INPUT RECORDS —
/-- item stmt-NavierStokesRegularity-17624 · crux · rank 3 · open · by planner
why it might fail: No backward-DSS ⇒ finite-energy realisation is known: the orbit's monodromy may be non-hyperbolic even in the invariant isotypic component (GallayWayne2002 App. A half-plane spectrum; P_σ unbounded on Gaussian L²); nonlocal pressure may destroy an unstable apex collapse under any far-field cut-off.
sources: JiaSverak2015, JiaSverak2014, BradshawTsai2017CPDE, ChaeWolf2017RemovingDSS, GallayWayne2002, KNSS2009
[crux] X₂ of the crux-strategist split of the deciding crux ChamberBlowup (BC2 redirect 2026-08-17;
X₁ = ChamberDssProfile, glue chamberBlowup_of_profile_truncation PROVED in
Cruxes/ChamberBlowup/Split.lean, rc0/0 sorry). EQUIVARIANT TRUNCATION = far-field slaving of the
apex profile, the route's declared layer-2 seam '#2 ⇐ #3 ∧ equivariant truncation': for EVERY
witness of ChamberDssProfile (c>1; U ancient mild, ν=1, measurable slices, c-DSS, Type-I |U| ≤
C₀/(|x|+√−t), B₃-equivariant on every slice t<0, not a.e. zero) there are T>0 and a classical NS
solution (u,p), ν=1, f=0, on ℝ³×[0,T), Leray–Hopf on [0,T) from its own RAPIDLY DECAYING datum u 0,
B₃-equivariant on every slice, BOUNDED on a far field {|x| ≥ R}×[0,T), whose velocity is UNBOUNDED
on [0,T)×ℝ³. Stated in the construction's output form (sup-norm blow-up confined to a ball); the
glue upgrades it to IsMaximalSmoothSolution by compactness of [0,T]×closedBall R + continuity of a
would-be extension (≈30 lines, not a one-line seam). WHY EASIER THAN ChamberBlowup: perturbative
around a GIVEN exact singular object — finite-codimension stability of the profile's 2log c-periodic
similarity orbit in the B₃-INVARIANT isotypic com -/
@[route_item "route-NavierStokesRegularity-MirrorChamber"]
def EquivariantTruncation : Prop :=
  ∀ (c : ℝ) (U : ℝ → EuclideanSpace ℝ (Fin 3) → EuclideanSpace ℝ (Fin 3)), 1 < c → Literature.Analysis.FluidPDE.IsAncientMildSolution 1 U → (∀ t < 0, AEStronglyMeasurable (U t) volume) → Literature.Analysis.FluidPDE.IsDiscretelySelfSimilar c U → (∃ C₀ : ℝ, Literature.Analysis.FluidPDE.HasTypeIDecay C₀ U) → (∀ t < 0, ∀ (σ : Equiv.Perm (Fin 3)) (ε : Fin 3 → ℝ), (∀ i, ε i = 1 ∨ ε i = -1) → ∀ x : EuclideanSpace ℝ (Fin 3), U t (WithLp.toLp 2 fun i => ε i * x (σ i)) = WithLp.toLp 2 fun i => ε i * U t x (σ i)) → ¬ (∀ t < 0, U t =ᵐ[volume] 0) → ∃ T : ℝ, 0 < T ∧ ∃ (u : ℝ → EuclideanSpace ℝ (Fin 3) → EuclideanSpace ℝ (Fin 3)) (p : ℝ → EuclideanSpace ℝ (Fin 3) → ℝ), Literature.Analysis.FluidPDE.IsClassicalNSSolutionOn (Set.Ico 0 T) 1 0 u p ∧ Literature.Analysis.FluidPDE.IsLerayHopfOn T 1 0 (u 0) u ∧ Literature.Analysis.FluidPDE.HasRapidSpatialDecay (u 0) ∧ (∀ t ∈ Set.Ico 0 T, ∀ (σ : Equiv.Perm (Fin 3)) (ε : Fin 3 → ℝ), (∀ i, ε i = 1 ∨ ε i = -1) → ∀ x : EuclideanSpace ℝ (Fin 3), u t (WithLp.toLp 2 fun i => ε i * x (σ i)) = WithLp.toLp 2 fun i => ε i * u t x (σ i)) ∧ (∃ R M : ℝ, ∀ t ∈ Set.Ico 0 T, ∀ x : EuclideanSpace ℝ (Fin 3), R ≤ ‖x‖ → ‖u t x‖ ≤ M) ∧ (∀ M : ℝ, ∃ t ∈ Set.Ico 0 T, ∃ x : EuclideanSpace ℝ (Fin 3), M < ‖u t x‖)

EXERCISE OBJECTIVE —
Reproduce exactly the lines of the records above from the one with "solution (u,p), ν=1, f=0, on" to the one with "glue upgrades it", both included, and leave out everything else.

YOUR SOLUTION —
solution (u,p), ν=1, f=0, on ℝ³×[0,T), Leray–Hopf on [0,T) from its own RAPIDLY DECAYING datum u 0,
B₃-equivariant on every slice, BOUNDED on a far field {|x| ≥ R}×[0,T), whose velocity is UNBOUNDED
on [0,T)×ℝ³. Stated in the construction's output form (sup-norm blow-up confined to a ball); the
glue upgrades it to IsMaximalSmoothSolution by compactness of [0,T]×closedBall R + continuity of a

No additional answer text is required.